**** Data excerpts ****
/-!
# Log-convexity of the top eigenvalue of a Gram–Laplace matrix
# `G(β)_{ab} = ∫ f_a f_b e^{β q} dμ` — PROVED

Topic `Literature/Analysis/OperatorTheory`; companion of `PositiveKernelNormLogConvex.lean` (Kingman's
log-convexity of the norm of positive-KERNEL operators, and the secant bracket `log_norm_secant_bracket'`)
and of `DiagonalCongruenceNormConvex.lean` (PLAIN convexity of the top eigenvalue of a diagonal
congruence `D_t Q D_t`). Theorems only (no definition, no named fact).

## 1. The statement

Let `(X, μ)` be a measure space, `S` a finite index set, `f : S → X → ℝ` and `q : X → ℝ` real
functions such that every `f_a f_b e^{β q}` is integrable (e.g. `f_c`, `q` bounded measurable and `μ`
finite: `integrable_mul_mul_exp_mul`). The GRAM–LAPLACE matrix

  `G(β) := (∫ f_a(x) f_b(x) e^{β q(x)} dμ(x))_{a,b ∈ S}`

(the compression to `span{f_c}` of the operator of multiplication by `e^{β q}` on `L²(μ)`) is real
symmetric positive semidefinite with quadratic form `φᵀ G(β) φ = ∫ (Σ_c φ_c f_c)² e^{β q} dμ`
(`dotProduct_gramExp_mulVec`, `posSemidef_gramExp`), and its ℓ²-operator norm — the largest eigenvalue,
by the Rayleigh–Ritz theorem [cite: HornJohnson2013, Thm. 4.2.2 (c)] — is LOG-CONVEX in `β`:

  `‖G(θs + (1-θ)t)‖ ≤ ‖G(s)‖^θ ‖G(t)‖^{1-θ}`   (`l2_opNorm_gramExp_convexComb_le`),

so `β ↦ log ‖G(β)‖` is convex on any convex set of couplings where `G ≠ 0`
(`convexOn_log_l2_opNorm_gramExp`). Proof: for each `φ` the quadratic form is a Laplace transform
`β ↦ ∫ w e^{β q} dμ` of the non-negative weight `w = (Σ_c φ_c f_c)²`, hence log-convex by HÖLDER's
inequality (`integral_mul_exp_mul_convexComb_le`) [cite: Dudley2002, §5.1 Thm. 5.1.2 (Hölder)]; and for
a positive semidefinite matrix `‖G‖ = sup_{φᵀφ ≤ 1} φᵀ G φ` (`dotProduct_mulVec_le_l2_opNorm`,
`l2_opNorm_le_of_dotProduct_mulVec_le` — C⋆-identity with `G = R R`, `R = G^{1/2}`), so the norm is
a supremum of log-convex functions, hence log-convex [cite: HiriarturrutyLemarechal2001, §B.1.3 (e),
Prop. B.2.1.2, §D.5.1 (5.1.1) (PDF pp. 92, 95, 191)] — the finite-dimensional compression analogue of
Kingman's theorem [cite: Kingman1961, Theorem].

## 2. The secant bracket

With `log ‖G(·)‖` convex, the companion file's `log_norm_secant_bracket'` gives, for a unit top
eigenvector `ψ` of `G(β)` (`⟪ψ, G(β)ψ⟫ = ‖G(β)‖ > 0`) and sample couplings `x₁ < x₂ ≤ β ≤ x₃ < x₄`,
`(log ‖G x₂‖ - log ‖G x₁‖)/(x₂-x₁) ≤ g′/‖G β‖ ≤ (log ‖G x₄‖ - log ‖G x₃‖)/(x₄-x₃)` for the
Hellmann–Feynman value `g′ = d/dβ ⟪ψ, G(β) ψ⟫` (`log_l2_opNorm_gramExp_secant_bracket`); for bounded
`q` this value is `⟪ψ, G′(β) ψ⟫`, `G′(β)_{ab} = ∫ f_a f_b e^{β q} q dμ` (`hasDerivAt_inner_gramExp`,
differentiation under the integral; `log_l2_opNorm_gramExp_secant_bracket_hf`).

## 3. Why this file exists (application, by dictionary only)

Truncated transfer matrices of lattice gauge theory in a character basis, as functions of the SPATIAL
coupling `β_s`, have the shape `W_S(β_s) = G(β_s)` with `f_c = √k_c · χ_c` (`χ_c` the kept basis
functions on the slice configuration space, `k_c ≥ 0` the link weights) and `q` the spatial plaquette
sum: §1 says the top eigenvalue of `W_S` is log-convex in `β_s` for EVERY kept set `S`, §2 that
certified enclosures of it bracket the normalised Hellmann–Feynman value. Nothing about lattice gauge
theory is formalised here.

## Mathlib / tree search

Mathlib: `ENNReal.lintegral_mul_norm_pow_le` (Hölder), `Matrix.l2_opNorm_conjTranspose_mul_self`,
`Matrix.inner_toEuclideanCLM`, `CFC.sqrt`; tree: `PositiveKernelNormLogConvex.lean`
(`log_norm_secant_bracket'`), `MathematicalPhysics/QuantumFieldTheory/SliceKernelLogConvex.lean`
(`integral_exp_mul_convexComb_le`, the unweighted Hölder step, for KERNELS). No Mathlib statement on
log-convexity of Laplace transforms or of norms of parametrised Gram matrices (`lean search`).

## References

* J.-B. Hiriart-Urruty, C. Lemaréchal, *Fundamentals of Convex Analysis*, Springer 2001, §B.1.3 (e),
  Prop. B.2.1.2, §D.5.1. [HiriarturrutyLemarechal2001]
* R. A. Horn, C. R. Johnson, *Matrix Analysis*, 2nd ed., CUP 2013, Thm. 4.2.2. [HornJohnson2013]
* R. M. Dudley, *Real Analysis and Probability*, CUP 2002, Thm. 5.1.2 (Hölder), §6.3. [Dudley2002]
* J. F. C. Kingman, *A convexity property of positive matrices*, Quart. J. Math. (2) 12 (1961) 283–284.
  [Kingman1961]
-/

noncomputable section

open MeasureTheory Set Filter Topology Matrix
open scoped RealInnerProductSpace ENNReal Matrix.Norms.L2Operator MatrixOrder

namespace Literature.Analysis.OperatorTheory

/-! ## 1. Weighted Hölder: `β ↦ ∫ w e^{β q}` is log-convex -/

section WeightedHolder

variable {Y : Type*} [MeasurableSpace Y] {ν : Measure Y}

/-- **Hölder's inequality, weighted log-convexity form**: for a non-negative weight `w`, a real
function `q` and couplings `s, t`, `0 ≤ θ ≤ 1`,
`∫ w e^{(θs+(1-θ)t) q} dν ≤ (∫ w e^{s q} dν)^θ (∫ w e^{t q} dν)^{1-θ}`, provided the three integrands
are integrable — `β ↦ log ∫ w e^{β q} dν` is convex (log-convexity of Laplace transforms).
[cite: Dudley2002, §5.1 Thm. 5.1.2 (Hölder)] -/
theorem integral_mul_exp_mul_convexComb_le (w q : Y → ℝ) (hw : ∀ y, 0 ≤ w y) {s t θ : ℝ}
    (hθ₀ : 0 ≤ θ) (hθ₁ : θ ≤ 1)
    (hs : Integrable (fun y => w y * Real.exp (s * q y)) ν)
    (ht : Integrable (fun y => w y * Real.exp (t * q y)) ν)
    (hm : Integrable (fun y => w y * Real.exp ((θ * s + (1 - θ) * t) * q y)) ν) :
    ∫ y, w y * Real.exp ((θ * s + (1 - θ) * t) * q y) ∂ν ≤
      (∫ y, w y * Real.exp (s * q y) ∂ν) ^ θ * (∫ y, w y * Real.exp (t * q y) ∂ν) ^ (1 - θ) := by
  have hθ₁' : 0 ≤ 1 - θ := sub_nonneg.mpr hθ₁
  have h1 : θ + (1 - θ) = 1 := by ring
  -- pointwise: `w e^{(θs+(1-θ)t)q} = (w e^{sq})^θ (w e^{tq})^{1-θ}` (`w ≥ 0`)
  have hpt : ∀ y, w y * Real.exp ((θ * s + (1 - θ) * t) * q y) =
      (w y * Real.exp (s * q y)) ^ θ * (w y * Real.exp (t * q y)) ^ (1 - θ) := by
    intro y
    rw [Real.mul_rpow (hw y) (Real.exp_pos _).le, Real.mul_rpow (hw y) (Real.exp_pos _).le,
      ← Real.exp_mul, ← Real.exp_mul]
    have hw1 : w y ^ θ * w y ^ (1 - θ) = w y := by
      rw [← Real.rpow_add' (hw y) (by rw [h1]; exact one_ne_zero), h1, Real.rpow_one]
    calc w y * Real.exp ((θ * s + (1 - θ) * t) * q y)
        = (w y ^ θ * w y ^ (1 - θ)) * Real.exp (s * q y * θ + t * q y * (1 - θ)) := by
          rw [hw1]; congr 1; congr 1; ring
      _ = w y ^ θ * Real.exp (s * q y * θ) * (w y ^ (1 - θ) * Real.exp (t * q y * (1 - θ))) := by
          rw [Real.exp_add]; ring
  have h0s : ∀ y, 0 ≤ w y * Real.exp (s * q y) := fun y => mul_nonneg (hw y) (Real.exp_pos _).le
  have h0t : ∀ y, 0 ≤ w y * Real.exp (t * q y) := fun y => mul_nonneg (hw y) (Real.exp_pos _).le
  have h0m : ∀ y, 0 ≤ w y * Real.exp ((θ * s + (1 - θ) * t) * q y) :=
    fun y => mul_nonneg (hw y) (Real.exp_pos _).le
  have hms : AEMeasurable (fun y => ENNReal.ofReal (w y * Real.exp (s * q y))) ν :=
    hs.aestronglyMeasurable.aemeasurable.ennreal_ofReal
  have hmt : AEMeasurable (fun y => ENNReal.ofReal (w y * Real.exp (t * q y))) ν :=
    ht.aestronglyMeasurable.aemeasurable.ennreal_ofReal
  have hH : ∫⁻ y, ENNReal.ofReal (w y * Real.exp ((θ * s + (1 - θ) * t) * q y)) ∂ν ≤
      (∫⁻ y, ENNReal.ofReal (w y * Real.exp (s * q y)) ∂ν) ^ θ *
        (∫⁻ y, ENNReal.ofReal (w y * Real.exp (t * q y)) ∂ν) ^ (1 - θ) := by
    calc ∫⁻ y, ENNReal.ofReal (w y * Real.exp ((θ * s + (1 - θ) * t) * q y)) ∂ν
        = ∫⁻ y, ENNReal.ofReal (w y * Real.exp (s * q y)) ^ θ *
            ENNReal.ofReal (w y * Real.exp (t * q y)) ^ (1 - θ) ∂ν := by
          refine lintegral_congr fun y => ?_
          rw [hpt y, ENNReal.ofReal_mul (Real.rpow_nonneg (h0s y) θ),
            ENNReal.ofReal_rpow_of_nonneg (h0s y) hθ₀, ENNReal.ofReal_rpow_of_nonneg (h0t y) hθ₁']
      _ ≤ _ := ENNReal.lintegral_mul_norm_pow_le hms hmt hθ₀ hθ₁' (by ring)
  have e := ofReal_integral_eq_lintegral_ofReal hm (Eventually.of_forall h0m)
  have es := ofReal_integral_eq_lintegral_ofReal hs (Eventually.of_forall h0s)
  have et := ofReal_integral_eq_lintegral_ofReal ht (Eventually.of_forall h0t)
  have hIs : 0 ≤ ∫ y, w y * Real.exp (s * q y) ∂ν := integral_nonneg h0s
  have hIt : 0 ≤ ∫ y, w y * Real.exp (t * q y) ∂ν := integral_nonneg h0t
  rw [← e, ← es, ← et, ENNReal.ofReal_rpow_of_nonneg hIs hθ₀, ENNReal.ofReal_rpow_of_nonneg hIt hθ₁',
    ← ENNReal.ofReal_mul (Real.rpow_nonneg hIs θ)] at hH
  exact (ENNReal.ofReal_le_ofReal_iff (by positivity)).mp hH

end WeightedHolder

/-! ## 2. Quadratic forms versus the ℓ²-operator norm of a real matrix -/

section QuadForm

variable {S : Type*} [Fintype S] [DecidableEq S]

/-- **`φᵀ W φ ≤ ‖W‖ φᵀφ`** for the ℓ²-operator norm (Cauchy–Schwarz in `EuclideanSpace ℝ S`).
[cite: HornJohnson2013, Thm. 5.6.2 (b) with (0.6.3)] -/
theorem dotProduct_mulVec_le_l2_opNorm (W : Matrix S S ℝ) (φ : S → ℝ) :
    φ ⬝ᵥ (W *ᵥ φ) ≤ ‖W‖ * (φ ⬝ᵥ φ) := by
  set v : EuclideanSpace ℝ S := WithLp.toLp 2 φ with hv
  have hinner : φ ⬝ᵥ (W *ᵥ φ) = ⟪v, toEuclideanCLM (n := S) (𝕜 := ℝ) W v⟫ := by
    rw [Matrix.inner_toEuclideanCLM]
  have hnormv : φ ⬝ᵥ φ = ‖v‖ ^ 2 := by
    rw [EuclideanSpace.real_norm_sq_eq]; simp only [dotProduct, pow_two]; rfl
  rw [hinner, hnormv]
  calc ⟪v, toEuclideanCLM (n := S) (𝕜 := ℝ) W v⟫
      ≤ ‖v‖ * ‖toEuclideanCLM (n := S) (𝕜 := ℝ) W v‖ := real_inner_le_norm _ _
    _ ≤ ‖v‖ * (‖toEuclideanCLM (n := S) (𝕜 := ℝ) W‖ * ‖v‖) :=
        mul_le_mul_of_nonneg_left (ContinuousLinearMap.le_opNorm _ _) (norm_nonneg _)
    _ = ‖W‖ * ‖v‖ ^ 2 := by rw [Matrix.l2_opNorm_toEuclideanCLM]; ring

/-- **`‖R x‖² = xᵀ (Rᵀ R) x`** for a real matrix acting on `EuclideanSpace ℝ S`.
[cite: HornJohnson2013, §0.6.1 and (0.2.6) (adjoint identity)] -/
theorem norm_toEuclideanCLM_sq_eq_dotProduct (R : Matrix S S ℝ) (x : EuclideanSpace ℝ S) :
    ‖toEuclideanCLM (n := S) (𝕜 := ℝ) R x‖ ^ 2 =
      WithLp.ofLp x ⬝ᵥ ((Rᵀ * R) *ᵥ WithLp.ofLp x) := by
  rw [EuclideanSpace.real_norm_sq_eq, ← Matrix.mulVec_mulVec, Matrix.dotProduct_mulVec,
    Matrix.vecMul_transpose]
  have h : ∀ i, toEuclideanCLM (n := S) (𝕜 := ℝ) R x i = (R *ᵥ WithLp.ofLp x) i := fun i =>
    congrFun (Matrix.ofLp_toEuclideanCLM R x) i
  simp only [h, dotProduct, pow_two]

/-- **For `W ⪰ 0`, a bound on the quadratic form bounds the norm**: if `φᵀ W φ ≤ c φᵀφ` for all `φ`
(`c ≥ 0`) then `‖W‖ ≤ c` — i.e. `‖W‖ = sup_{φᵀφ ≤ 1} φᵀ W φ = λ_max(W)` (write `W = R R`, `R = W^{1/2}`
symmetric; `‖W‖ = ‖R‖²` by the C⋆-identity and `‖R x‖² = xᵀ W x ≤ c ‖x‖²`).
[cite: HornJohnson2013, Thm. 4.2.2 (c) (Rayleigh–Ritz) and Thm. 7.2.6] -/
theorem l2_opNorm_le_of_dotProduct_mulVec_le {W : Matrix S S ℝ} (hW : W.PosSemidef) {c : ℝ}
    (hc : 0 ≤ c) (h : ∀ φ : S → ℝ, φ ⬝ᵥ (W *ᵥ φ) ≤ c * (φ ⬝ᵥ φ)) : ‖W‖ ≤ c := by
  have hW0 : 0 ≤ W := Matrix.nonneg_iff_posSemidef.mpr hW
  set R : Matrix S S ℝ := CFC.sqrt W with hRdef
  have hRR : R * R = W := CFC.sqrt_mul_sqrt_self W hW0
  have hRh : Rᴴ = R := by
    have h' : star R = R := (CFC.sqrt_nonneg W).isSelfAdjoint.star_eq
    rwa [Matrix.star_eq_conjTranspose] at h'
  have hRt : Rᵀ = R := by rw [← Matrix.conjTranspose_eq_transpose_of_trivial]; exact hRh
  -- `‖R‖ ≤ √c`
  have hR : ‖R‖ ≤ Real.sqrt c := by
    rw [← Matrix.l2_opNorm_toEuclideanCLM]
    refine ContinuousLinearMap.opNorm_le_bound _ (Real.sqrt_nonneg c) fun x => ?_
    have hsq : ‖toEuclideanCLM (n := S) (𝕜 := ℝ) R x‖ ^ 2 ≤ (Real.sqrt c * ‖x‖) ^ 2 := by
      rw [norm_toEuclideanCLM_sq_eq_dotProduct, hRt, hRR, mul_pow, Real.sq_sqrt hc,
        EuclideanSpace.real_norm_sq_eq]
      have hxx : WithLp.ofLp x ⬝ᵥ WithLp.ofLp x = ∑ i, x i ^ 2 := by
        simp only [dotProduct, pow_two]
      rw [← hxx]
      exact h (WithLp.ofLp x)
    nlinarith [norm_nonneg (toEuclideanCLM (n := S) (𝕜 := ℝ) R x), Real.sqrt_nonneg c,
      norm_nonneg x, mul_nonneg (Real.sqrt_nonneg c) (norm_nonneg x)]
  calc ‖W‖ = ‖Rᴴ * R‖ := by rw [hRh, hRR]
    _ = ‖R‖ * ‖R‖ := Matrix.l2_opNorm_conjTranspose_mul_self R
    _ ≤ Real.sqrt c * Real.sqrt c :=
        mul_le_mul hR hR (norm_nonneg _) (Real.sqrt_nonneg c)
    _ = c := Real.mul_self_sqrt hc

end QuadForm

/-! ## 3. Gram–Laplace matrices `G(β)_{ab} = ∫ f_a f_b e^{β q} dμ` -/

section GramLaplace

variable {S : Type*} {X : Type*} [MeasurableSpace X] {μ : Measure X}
****
Problem statement: Report all lines of the material that contain the word "negative".

Completed task:
`β ↦ ∫ w e^{β q} dμ` of the non-negative weight `w = (Σ_c φ_c f_c)²`, hence log-convex by HÖLDER's
/-- **Hölder's inequality, weighted log-convexity form**: for a non-negative weight `w`, a real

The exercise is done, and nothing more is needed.